open Set MeasureTheory
open Literature.NumberTheory.Transcendental
open Literature.NumberTheory.Transcendental.KZ hiding cubicalSpan
open Summit.KontsevichZagierPeriods.KontsevichZagierPeriods.Theses.FurushoPentagon
open Summit.KontsevichZagierPeriods.FurushoPentagon.ReducedPeriodRing (unitCube cubicalGens cubicalSpan)
open Literature.ModelTheory.ExponentialFields (IsSemialgebraic isSemialgebraic_univ)

/-- Membership in the closed-fibre triangle `T = {0 < x₀ < 1, 0 ≤ x₁ ≤ x₀}`, written as a band over
the open unit interval of `ℝ¹`. [folklore] -/
theorem z2_mem_tri {z : Fin 2 → ℝ} :
    z ∈ KZlog.band {y : Fin 1 → ℝ | 0 < y 0 ∧ y 0 < 1} (fun _ => (0:ℝ)) (fun y => y 0) ↔
      (0 < z 0 ∧ z 0 < 1) ∧ 0 ≤ z 1 ∧ z 1 ≤ z 0 := Iff.rfl

/-- Membership in the box band `{0 < x₀ < 1, 0 ≤ x₁ ≤ 1}`. [folklore] -/
theorem z2_mem_boxBand {z : Fin 2 → ℝ} :
    z ∈ KZlog.band {y : Fin 1 → ℝ | 0 < y 0 ∧ y 0 < 1} (fun _ => (0:ℝ)) (fun _ => (1:ℝ)) ↔
      (0 < z 0 ∧ z 0 < 1) ∧ 0 ≤ z 1 ∧ z 1 ≤ 1 := Iff.rfl

/-- The blow-up identity `x · 1/(x + xθ − x·xθ) = 1/(1 + θ(1 − x))` for `x ≠ 0`. [folklore] -/
theorem z2_blowup_identity {x t : ℝ} (hx : x ≠ 0) :
    1 / (1 + t * (1 - x)) = 1 / (x + (0 + x * t) - x * (0 + x * t)) * x := by
  have hD : x + (0 + x * t) - x * (0 + x * t) = x * (1 + t * (1 - x)) := by ring
  rw [hD, div_mul_eq_mul_div, one_mul, div_mul_cancel_left₀ hx, one_div]

/-- Absolute convergence on the open box is preserved by composing with a box reflection
(`x_j ↦ 1 − x_j` maps the box onto itself with Jacobian of absolute value `1`;
`MeasureTheory.integrableOn_image_iff_integrableOn_abs_det_fderiv_smul`).
[Kontsevich–Zagier 2001, §1.2 rule (2)] [folklore] -/
theorem z2_integrableOn_comp_boxReflection (j : Fin 2) {B : Set (Fin 2 → ℝ)}
    (hB : B = {x : Fin 2 → ℝ | ∀ i, x i ∈ Set.Ioo (0:ℝ) 1}) (hBm : MeasurableSet B)
    {f : (Fin 2 → ℝ) → ℝ} (hf : IntegrableOn f B) :
    IntegrableOn (fun x => f (boxReflection j x)) B := by
  obtain ⟨L, hdet, hL⟩ := exists_hasFDerivAt_boxReflection j
  have hpre : boxReflection j ⁻¹' B = B := by
    ext x
    simp only [hB, mem_preimage, mem_setOf_eq, forall_boxReflection_mem_Ioo_iff]
  have himg : boxReflection j '' B = B :=
    calc boxReflection j '' B = boxReflection j '' (boxReflection j ⁻¹' B) := by rw [hpre]
      _ = B := image_preimage_eq _ (boxReflection_involutive j).surjective
  have key := integrableOn_image_iff_integrableOn_abs_det_fderiv_smul volume hBm
    (f' := fun _ => L) (fun x _ => (hL x).hasFDerivWithinAt)
    (boxReflection_involutive j).injective.injOn f
  rw [himg] at key
  refine (key.1 hf).congr_fun (fun x _ => ?_) hBm
  simp only [hdet, one_smul]

/-- **One box reflection** `x_j ↦ 1 − x_j` of a representation on the open box `(0,1)²`, with a
prescribed `ℚ`-semialgebraic new integrand `φ` agreeing with `f ∘ (x_j ↦ 1 − x_j)` on the box: a
change-of-variables move (`KZ.of_sub_of_mem_relations_of_boxReflection`).
[Kontsevich–Zagier 2001, §1.2 rule (2)] -/
theorem z2_reflect (j : Fin 2) (Z : IntegralRep 2)
    (hZ : Z.domain = {x : Fin 2 → ℝ | ∀ i, x i ∈ Set.Ioo (0:ℝ) 1})
    (φ : (Fin 2 → ℝ) → ℝ) (hφ : IsSemialgebraicFunOn ℚ Z.domain φ)
    (hφZ : ∀ x ∈ Z.domain, φ x = Z.integrand (boxReflection j x)) :
    ∃ Z' : IntegralRep 2, Z'.domain = Z.domain ∧ Z'.integrand = φ ∧ of Z' - of Z ∈ relations := by
  have hBm : MeasurableSet Z.domain := IntegralRep.measurableSet_domain_holds Z
  have hint : IntegrableOn φ Z.domain :=
    (z2_integrableOn_comp_boxReflection j hZ hBm Z.integrableOn).congr_fun
      (fun x hx => (hφZ x hx).symm) hBm
  have hpre : Z.domain = boxReflection j ⁻¹' Z.domain := by
    ext x
    simp only [hZ, mem_preimage, mem_setOf_eq, forall_boxReflection_mem_Ioo_iff]
  exact ⟨⟨Z.domain, φ, Z.isSemialgebraic_domain, hφ, hint⟩, rfl, rfl,
    of_sub_of_mem_relations_of_boxReflection j hpre hφZ⟩

/-- **The two reflections.** After `x ↦ (1 − x₀, 1 − x₁)` (two box reflections, rule (2)) Beukers'
representation `[(0,1)², 1/(1 − x₀x₁)]` becomes `[(0,1)², 1/(x₀ + x₁ − x₀x₁)]`, whose integrand is
singular at the origin only. [Kontsevich–Zagier 2001, §1.2 rule (2)] -/
theorem z2_exists_reflected (Z : IntegralRep 2)
    (hZ : Z.domain = {x : Fin 2 → ℝ | ∀ i, x i ∈ Set.Ioo (0:ℝ) 1})
    (hZi : ∀ x ∈ Z.domain, Z.integrand x = 1 / (1 - x 0 * x 1)) :
    ∃ Za : IntegralRep 2, Za.domain = {x : Fin 2 → ℝ | ∀ i, x i ∈ Set.Ioo (0:ℝ) 1} ∧
      (Za.integrand = fun x => 1 / (x 0 + x 1 - x 0 * x 1)) ∧ of Za - of Z ∈ relations := by
  have hmem : ∀ x ∈ Z.domain, (0 < x 0 ∧ x 0 < 1) ∧ (0 < x 1 ∧ x 1 < 1) := fun x hx => by
    rw [hZ] at hx
    exact ⟨hx 0, hx 1⟩
  -- first reflection `x₀ ↦ 1 − x₀`
  have hsa₁ : IsSemialgebraicFunOn ℚ Z.domain (fun x => 1 / (1 - (1 - x 0) * x 1)) := by
    refine (isSemialgebraicFunOn_aeval_div_aeval Z.isSemialgebraic_domain 1
      (1 - (1 - MvPolynomial.X 0) * MvPolynomial.X 1) fun x hx => ?_).congr fun x _ => by simp
    have h := hmem x hx
    simp only [map_sub, map_mul, map_one, MvPolynomial.aeval_X]
    exact (show (0:ℝ) < 1 - (1 - x 0) * x 1 by nlinarith [h.1.1, h.1.2, h.2.1, h.2.2]).ne'
  have hφ₁ : ∀ x ∈ Z.domain, (fun x : Fin 2 → ℝ => 1 / (1 - (1 - x 0) * x 1)) x =
      Z.integrand (boxReflection 0 x) := by
    intro x hx
    have hx' : boxReflection 0 x ∈ Z.domain := by
      rw [hZ] at hx ⊢
      exact forall_boxReflection_mem_Ioo_iff.2 hx
    rw [hZi _ hx', boxReflection_apply_self,
      boxReflection_apply_of_ne (show (1 : Fin 2) ≠ 0 by decide)]
  obtain ⟨Zb, hZbd, hZbi, e1⟩ := z2_reflect 0 Z hZ _ hsa₁ hφ₁
  -- second reflection `x₁ ↦ 1 − x₁`
  have hmem' : ∀ x ∈ Zb.domain, (0 < x 0 ∧ x 0 < 1) ∧ (0 < x 1 ∧ x 1 < 1) := by
    rw [hZbd]
    exact hmem
  have hsa₂ : IsSemialgebraicFunOn ℚ Zb.domain (fun x => 1 / (x 0 + x 1 - x 0 * x 1)) := by
    refine (isSemialgebraicFunOn_aeval_div_aeval Zb.isSemialgebraic_domain 1
      (MvPolynomial.X 0 + MvPolynomial.X 1 - MvPolynomial.X 0 * MvPolynomial.X 1)
      fun x hx => ?_).congr fun x _ => by simp
    have h := hmem' x hx
    simp only [map_sub, map_mul, map_add, MvPolynomial.aeval_X]
    exact (show (0:ℝ) < x 0 + x 1 - x 0 * x 1 by nlinarith [h.1.1, h.1.2, h.2.1, h.2.2]).ne'
  have hφ₂ : ∀ x ∈ Zb.domain, (fun x : Fin 2 → ℝ => 1 / (x 0 + x 1 - x 0 * x 1)) x =
      Zb.integrand (boxReflection 1 x) := by
    intro x _
    rw [hZbi]
    simp only [boxReflection_apply_self,
      boxReflection_apply_of_ne (show (0 : Fin 2) ≠ 1 by decide)]
    congr 1
    ring
  obtain ⟨Za, hZad, hZai, e2⟩ := z2_reflect 1 Zb (hZbd.trans hZ) _ hsa₂ hφ₂
  refine ⟨Za, hZad.trans (hZbd.trans hZ), hZai, ?_⟩
  have : of Za - of Z = (of Za - of Zb) + (of Zb - of Z) := by abel
  rw [this]
  exact relations.add_mem e2 e1

/-- **The reflected integrand on the closed-fibre triangle** `T = {0 < x₀ < 1, 0 ≤ x₁ ≤ x₀}` is an
integral representation: `x₀ + x₁ − x₀x₁ ≥ x₀ > 0` on `T`, and absolute convergence is inherited from
the open box (the edge `x₁ = 0` is null). [Kontsevich–Zagier 2001, §1.1] -/
theorem z2_exists_triRep (Za : IntegralRep 2)
    (hd : Za.domain = {x : Fin 2 → ℝ | ∀ i, x i ∈ Set.Ioo (0:ℝ) 1})
    (hi : Za.integrand = fun x => 1 / (x 0 + x 1 - x 0 * x 1)) :
    ∃ R : IntegralRep 2,
      R.domain = KZlog.band {y : Fin 1 → ℝ | 0 < y 0 ∧ y 0 < 1} (fun _ => (0:ℝ)) (fun y => y 0) ∧
      R.integrand = fun x => 1 / (x 0 + x 1 - x 0 * x 1) := by
  have hG : IsSemialgebraic ℚ {y : Fin 1 → ℝ | 0 < y 0 ∧ y 0 < 1} :=
    isSemialgebraic_unitInterval_fin_one
  have hT : IsSemialgebraic ℚ
      (KZlog.band {y : Fin 1 → ℝ | 0 < y 0 ∧ y 0 < 1} (fun _ => (0:ℝ)) (fun y => y 0)) :=
    KZlog.isSemialgebraic_band (by simpa using isSemialgebraicFunOn_ratCast hG 0)
      (isSemialgebraicFunOn_apply hG 0)
  have hsa : IsSemialgebraicFunOn ℚ
      (KZlog.band {y : Fin 1 → ℝ | 0 < y 0 ∧ y 0 < 1} (fun _ => (0:ℝ)) (fun y => y 0))
      (fun x => 1 / (x 0 + x 1 - x 0 * x 1)) := by
    refine (isSemialgebraicFunOn_aeval_div_aeval hT 1
      (MvPolynomial.X 0 + MvPolynomial.X 1 - MvPolynomial.X 0 * MvPolynomial.X 1)
      fun x hx => ?_).congr fun x _ => by simp
    have h := z2_mem_tri.1 hx
    simp only [map_sub, map_mul, map_add, MvPolynomial.aeval_X]
    exact (show (0:ℝ) < x 0 + x 1 - x 0 * x 1 by nlinarith [h.1.1, h.1.2, h.2.1, h.2.2]).ne'
  have hsub : KZlog.band {y : Fin 1 → ℝ | 0 < y 0 ∧ y 0 < 1} (fun _ => (0:ℝ)) (fun y => y 0) ⊆
      Za.domain ∪ {z | z 1 = 0} := by
    intro z hz
    have h := z2_mem_tri.1 hz
    rcases h.2.1.eq_or_lt with h0 | h0
    · exact Or.inr h0.symm
    · refine Or.inl ?_
      rw [hd]
      show ∀ i, z i ∈ Set.Ioo (0:ℝ) 1
      exact Fin.forall_fin_two.2 ⟨⟨h.1.1, h.1.2⟩, ⟨h0, h.2.2.trans_lt h.1.2⟩⟩
  have hZa : IntegrableOn (fun x : Fin 2 → ℝ => 1 / (x 0 + x 1 - x 0 * x 1)) Za.domain := by
    rw [← hi]
    exact Za.integrableOn
  have hint : IntegrableOn (fun x : Fin 2 → ℝ => 1 / (x 0 + x 1 - x 0 * x 1))
      (KZlog.band {y : Fin 1 → ℝ | 0 < y 0 ∧ y 0 < 1} (fun _ => (0:ℝ)) (fun y => y 0)) :=
    (hZa.union (IntegrableOn.of_measure_zero
      (Measure.pi_hyperplane (fun _ => (volume : Measure ℝ)) 1 0))).mono_set hsub
  exact ⟨⟨_, _, hT, hsa, hint⟩, rfl, rfl⟩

◆ **About this task**:
Reproduce verbatim the lines above, from the line with "(z2_integrableOn_comp_boxReflection j hZ" through the line with "of_sub_of_mem_relations_of_boxReflection j hpre".

◆ **The completed task**:
    (z2_integrableOn_comp_boxReflection j hZ hBm Z.integrableOn).congr_fun
      (fun x hx => (hφZ x hx).symm) hBm
  have hpre : Z.domain = boxReflection j ⁻¹' Z.domain := by
    ext x
    simp only [hZ, mem_preimage, mem_setOf_eq, forall_boxReflection_mem_Ioo_iff]
  exact ⟨⟨Z.domain, φ, Z.isSemialgebraic_domain, hφ, hint⟩, rfl, rfl,
    of_sub_of_mem_relations_of_boxReflection j hpre hφZ⟩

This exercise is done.